Prodigy: “That was one of those days we brought the whole crew with us to the studio, and was like, ‘Alright, today you’re going to rhyme, you’re going to rhyme, and you’re going to rhyme.’ We were trying to make niggas rhyme, but niggas wasn’t rappers. The original ‘Q.U.—Hectic’ has a few people on it: Both the Twins, Big Noyd, Gotti, Godfather, Ty Nitty, and a bunch of people were rhyming on that.
“It was pretty long but we tried to make it as short as possible. Then it got changed around to where it was just me and Hav further into the album. [On the album version] the beat was a little different. We made it a little tighter and we ended up changing it just a little bit.
“When we used to go to the club back in the days when we made that song, it was about 50 or 60 of us. We were actually going to the club to beat people up, to get into fights.
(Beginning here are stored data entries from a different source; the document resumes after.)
import Mathlib
import HarnessLib

/-!
# Taylor flatness at the mirror of a positive-time Schwartz function (tool for the collar synthesis of LINES 2/3, ym-idea-11:
# the flatness hypothesis of `PosTimeSynthC`, step S2b of the shared stub `stub_coarseCollarAtomRPFloor` on 23138 / 22956)

For a Schwartz function `v` on `ℝ⁴` with `tsupport v ⊆ {y₀ > 0}`, every derivative vanishes on the closed lower half-space
(`support_iteratedFDeriv_subset`), and iterating the mean value inequality along the vertical segment down to the mirror
(`Convex.norm_image_sub_le_of_norm_fderiv_le`, `norm_fderiv_iteratedFDeriv`) against the Schwartz decay
(`SchwartzMap.one_add_le_sup_seminorm_apply`) gives the flatness-weighted seminorm bound that the quantitative positive-time
synthesis `PosTimeSynthC b C N` (skeletons «FloorInheritance» v5 / «MarkovFloorInheritance» v3) takes as INPUT:

  `schwartz_flat_of_tsupport_pos : ∃ M_v ≥ 0, ∀ m ≤ N, ∀ z, 0 < z₀ → (1 + ‖z‖)¹⁴ · ‖D^m v(z)‖ ≤ M_v · min(z₀,1)^(5−m)`.

So the synthesis hypothesis of the shared stub applies to the floor datum `v` of `OnsetFloorQ2` with a constant `M_v` that is
uniform in `β`, `μ` and the resolution `s` (idea-crit-9 #75f (iii)).  Mathlib only.

HONEST FRAMING: an analysis lemma; no stub / crux / rung / summit is proved; the Yang–Mills mass gap is NOT proved.  Cell
`ym-idea-1`, width seat `ym-line-sfw-p2-w5` g16 (free hands). [folklore]
-/

set_option autoImplicit false

noncomputable section

open scoped BigOperators
open Set

namespace Summit.QuantumFields.YangMills.Theorems.RPOnsetFloorCoarseCollar

/-- The unit time vector `e₀` of `ℝ⁴` has norm `1`. [folklore] -/
theorem norm_single_zero_one : ‖(EuclideanSpace.single (0 : Fin 4) (1 : ℝ))‖ = 1 := by
  rw [PiLp.norm_single, norm_one]

/-- **Taylor flatness at the mirror.**  For a Schwartz `v : ℝ⁴ → ℝ` with `tsupport v ⊆ {y₀ > 0}` and every `N`, there is
`M_v ≥ 0` with `(1 + ‖z‖)¹⁴ · ‖D^m v(z)‖ ≤ M_v · min(z₀,1)^(5−m)` for all `m ≤ N` and all `z` with `z₀ > 0`.  Proof: all
`D^k v` vanish on `{y₀ ≤ 0}` (`support_iteratedFDeriv_subset`); the mean value inequality on the vertical segment from the
mirror to `z` (`Convex.norm_image_sub_le_of_norm_fderiv_le`, `norm_fderiv_iteratedFDeriv`) iterated `5 − m` times; the
Schwartz decay `(1+‖w‖)¹⁴‖D^k v(w)‖ ≤ A` (`SchwartzMap.one_add_le_sup_seminorm_apply`) and `1 + ‖z‖ ≤ 2(1 + ‖w‖)` on the
segment when `z₀ ≤ 1`. [folklore] -/
theorem schwartz_flat_of_tsupport_pos (v : SchwartzMap (EuclideanSpace ℝ (Fin 4)) ℝ)
    (hv : tsupport (v : EuclideanSpace ℝ (Fin 4) → ℝ) ⊆ {y : EuclideanSpace ℝ (Fin 4) | 0 < y 0}) (N : ℕ) :
    ∃ Mv : ℝ, 0 ≤ Mv ∧ ∀ m : ℕ, m ≤ N → ∀ z : EuclideanSpace ℝ (Fin 4), 0 < z 0 →
      (1 + ‖z‖) ^ 14 * ‖iteratedFDeriv ℝ m v z‖ ≤ Mv * (min (z 0) 1) ^ (5 - m) := by
  -- one Schwartz constant for all derivatives of order ≤ max N 5
  set A : ℝ := 2 ^ 14 * (Finset.Iic ((14 : ℕ), max N 5)).sup
    (fun p : ℕ × ℕ => SchwartzMap.seminorm ℝ p.1 p.2) v with hA
  have hA0 : 0 ≤ A := by positivity
  have hdecay : ∀ k : ℕ, k ≤ max N 5 → ∀ w : EuclideanSpace ℝ (Fin 4),
      (1 + ‖w‖) ^ 14 * ‖iteratedFDeriv ℝ k v w‖ ≤ A := fun k hk w =>
    SchwartzMap.one_add_le_sup_seminorm_apply (m := ((14 : ℕ), max N 5)) (k := 14) (n := k) le_rfl hk v w
  -- all derivatives vanish on the closed lower half-space
  have hvan : ∀ (k : ℕ) (u : EuclideanSpace ℝ (Fin 4)), u 0 ≤ 0 → iteratedFDeriv ℝ k v u = 0 := by
    intro k u hu
    by_contra hne
    have hmem := support_iteratedFDeriv_subset (𝕜 := ℝ) (n := k) (f := (v : EuclideanSpace ℝ (Fin 4) → ℝ))
      (Function.mem_support.2 hne)
    exact absurd (hv hmem) (not_lt.2 hu)
  -- differentiability of the derivatives, with the norm of the derivative
  have hdiff : ∀ k : ℕ, Differentiable ℝ (iteratedFDeriv ℝ k (v : EuclideanSpace ℝ (Fin 4) → ℝ)) := fun k =>
    (v.smooth (k + 1 : ℕ)).differentiable_iteratedFDeriv (by exact_mod_cast Nat.lt_succ_self k)
  -- the constant
  set B : ℝ := 2 ^ 14 * A with hB
  have hB0 : 0 ≤ B := by positivity
  -- the induction along the vertical segment: for `z` with `0 < z 0 ≤ 1`, every `w` below `z` on its vertical line with
  -- `0 ≤ w 0` satisfies `(1+‖z‖)^14 ‖D^(5-j) v (w)‖ ≤ B (w 0)^j`
  have key : ∀ (z : EuclideanSpace ℝ (Fin 4)), 0 < z 0 → z 0 ≤ 1 → ∀ j : ℕ, j ≤ 5 →
      ∀ w : EuclideanSpace ℝ (Fin 4), (∀ i, i ≠ 0 → w i = z i) → 0 ≤ w 0 → w 0 ≤ z 0 →
        (1 + ‖z‖) ^ 14 * ‖iteratedFDeriv ℝ (5 - j) v w‖ ≤ B * (w 0) ^ j := by
    intro z hz0 hz1
    -- geometry: points below `z` on its vertical line are within distance `1` of `z`
    have hclose : ∀ w : EuclideanSpace ℝ (Fin 4), (∀ i, i ≠ 0 → w i = z i) → 0 ≤ w 0 → w 0 ≤ z 0 →
        1 + ‖z‖ ≤ 2 * (1 + ‖w‖) := by
      intro w hw hw0 hwz
      have hzw : z - w = (z 0 - w 0) • EuclideanSpace.single (0 : Fin 4) (1 : ℝ) := by
        ext i
        simp only [PiLp.sub_apply, PiLp.smul_apply, PiLp.single_apply, smul_eq_mul]
        by_cases hi : i = 0
        · subst hi; simp
        · rw [hw i hi]; simp [hi]
      have hnorm : ‖z - w‖ ≤ 1 := by
        rw [hzw, norm_smul, norm_single_zero_one, mul_one, Real.norm_eq_abs, abs_of_nonneg (by linarith)]
        linarith
      have h := norm_le_norm_add_norm_sub' z w
      linarith [norm_sub_rev z w, norm_nonneg w]
    intro j
    induction j with
    | zero =>
      intro _ w hw hw0 hwz
      rw [pow_zero, mul_one, Nat.sub_zero]
      have h1 := hdecay 5 (le_max_right _ _) w
      have h2 := hclose w hw hw0 hwz
      have h3 : (1 + ‖z‖) ^ 14 ≤ 2 ^ 14 * (1 + ‖w‖) ^ 14 := by
        calc (1 + ‖z‖) ^ 14 ≤ (2 * (1 + ‖w‖)) ^ 14 := pow_le_pow_left₀ (by positivity) h2 14
          _ = 2 ^ 14 * (1 + ‖w‖) ^ 14 := by ring
      calc (1 + ‖z‖) ^ 14 * ‖iteratedFDeriv ℝ 5 v w‖ ≤ 2 ^ 14 * (1 + ‖w‖) ^ 14 * ‖iteratedFDeriv ℝ 5 v w‖ :=
            mul_le_mul_of_nonneg_right h3 (norm_nonneg _)
        _ = 2 ^ 14 * ((1 + ‖w‖) ^ 14 * ‖iteratedFDeriv ℝ 5 v w‖) := by ring
        _ ≤ 2 ^ 14 * A := mul_le_mul_of_nonneg_left h1 (by positivity)
        _ = B := by rw [hB]
    | succ j ih =>
      intro hj w hw hw0 hwz
      have hj' : j ≤ 5 := Nat.le_of_succ_le hj
      have hk : 5 - j = (5 - (j + 1)) + 1 := by omega
      -- the foot of the vertical segment
      set p : EuclideanSpace ℝ (Fin 4) := w - (w 0) • EuclideanSpace.single (0 : Fin 4) (1 : ℝ) with hp
      have hp0 : p 0 = 0 := by simp [hp]
      have hpi : ∀ i, i ≠ 0 → p i = w i := fun i hi => by simp [hp, hi]
      -- points of the segment `[p, w]`
      have hseg : ∀ u ∈ segment ℝ p w, (∀ i, i ≠ 0 → u i = z i) ∧ 0 ≤ u 0 ∧ u 0 ≤ w 0 := by
        intro u hu
        rw [segment_eq_image ℝ p w] at hu
        obtain ⟨θ, ⟨hθ0, hθ1⟩, rfl⟩ := hu
        refine ⟨fun i hi => ?_, ?_, ?_⟩
        · simp only [PiLp.add_apply, PiLp.smul_apply, smul_eq_mul, hpi i hi, hw i hi]; ring
        · simp only [PiLp.add_apply, PiLp.smul_apply, smul_eq_mul, hp0, mul_zero, zero_add]
          exact mul_nonneg hθ0 hw0
        · simp only [PiLp.add_apply, PiLp.smul_apply, smul_eq_mul, hp0, mul_zero, zero_add]
          nlinarith
      -- derivative bound on the segment from the induction hypothesis
      have hbound : ∀ u ∈ segment ℝ p w,
          ‖fderiv ℝ (iteratedFDeriv ℝ (5 - (j + 1)) (v : EuclideanSpace ℝ (Fin 4) → ℝ)) u‖ ≤
            B * (w 0) ^ j / (1 + ‖z‖) ^ 14 := by
        intro u hu
        obtain ⟨hui, hu0, huw⟩ := hseg u hu
        rw [norm_fderiv_iteratedFDeriv, ← hk]
        have h := ih hj' u hui hu0 (huw.trans hwz)
        have hpos : 0 < (1 + ‖z‖) ^ 14 := by positivity
        rw [le_div_iff₀ hpos, mul_comm]
        refine h.trans ?_
        exact mul_le_mul_of_nonneg_left (pow_le_pow_left₀ hu0 huw j) hB0
      -- mean value inequality on the segment, foot value zero
      have hmvt := (convex_segment p w).norm_image_sub_le_of_norm_fderiv_le
        (fun u _ => (hdiff (5 - (j + 1))).differentiableAt) hbound (left_mem_segment ℝ p w) (right_mem_segment ℝ p w)
      rw [hvan _ p hp0.le, sub_zero] at hmvt
      have hwp : ‖w - p‖ = w 0 := by
        have : w - p = (w 0) • EuclideanSpace.single (0 : Fin 4) (1 : ℝ) := by rw [hp]; abel
        rw [this, norm_smul, norm_single_zero_one, mul_one, Real.norm_eq_abs, abs_of_nonneg hw0]
      rw [hwp] at hmvt
      have hpos : 0 < (1 + ‖z‖) ^ 14 := by positivity
      calc (1 + ‖z‖) ^ 14 * ‖iteratedFDeriv ℝ (5 - (j + 1)) v w‖
          ≤ (1 + ‖z‖) ^ 14 * (B * (w 0) ^ j / (1 + ‖z‖) ^ 14 * w 0) :=
            mul_le_mul_of_nonneg_left hmvt hpos.le
        _ = B * (w 0) ^ (j + 1) := by field_simp; ring
  -- the constant and the three cases
  refine ⟨B + A, by positivity, fun m hm z hz => ?_⟩
  have hmin0 : 0 < min (z 0) 1 := lt_min hz one_pos
  have hmin1 : min (z 0) 1 ≤ 1 := min_le_right _ _
  have hpowle : (min (z 0) 1) ^ (5 - m) ≤ 1 := pow_le_one₀ hmin0.le hmin1
  have hpow0 : 0 < (min (z 0) 1) ^ (5 - m) := pow_pos hmin0 _
  by_cases hm5 : m ≤ 5
  · by_cases hz1 : z 0 ≤ 1
    · -- flat regime
      have h := key z hz hz1 (5 - m) (by omega) z (fun i _ => rfl) hz.le le_rfl
      have hmm : 5 - (5 - m) = m := by omega
      rw [hmm] at h
      rw [min_eq_left hz1]
      calc (1 + ‖z‖) ^ 14 * ‖iteratedFDeriv ℝ m v z‖ ≤ B * (z 0) ^ (5 - m) := h
        _ ≤ (B + A) * (z 0) ^ (5 - m) := mul_le_mul_of_nonneg_right (by linarith) (pow_nonneg hz.le _)
    · -- far from the mirror: plain Schwartz bound
      push Not at hz1
      rw [min_eq_right hz1.le, one_pow, mul_one]
      exact (hdecay m (hm.trans (le_max_left _ _)) z).trans (by linarith)
  · -- high derivatives: exponent `5 - m = 0`
    push Not at hm5
    have h0 : 5 - m = 0 := by omega
    rw [h0, pow_zero, mul_one]
    exact (hdecay m (hm.trans (le_max_left _ _)) z).trans (by linarith)

end Summit.QuantumFields.YangMills.Theorems.RPOnsetFloorCoarseCollar

end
That was fun. So go drink, party, wild-out with the girls, and get into a fight. That’s what that whole song was about, just representing Queens every time you go out to the club.
“My grandfather left me his whole jazz record collection so we had hundreds and hundreds of records. And we used to go shopping for records. We was digging in the old record stores, getting our hands dirty, dusty, and shit. I used to buy most of the records for Mobb Deep, so my whole technique was I’d just go in the record store and I’d just look at the year.
“Anything from the ‘70s, because I’m young. I don’t know who these groups are and what their music sounds like. The only thing I know is James Brown and Marvin Gaye. So you’ve got all these shits to choose from, so I just came up with a different theory because I seen that most of the records that was hot samples was from the ‘70s. So I would go in the record store like, ‘Give me everything from the ‘70s.’”
Havoc:: “[As far as records that were sampled] they just came from different places. My father was a DJ back in the ‘70s and early ‘80s, so he had a lot of records. My grandmother had a lot of records in her house too. And Prodigy had a lot of records because his grandfather was a jazz musician, so he had all sorts of jazz records. P’s grandfather was named Bud Johnson and he was cool with Quincy Jones, so there was a lot of Quincy Jones albums amongst P’s grandfather’s collection. So that’s where you get the Quincy Jones sample [of ‘Kitty With The Bent Frame’] on that song.”
Matty C a.k.a. Matt Life (Executive Producer and A&R for Loud Records): “There were two songs. There was a ‘Q.U.’ originally that didn’t come out and ‘Hectic.’ I think ‘Hectic’ became ‘Q.U.—Hectic.’ I’ve got an old tape and it’s a James Brown [sample] of, ‘We about to get hectic.’ But I’m not sure. I think the rhymes [on ‘Q.U.—Hectic’] were the rhymes from [the original] ‘Hectic.’”
Schott Free (Executive Producer and A&R for Loud Records): “That's all Hav right there. I'm not even sure if Tip came to touch that. By the end of the record, Hav had it. His production expertise was like he was a top tier producer.”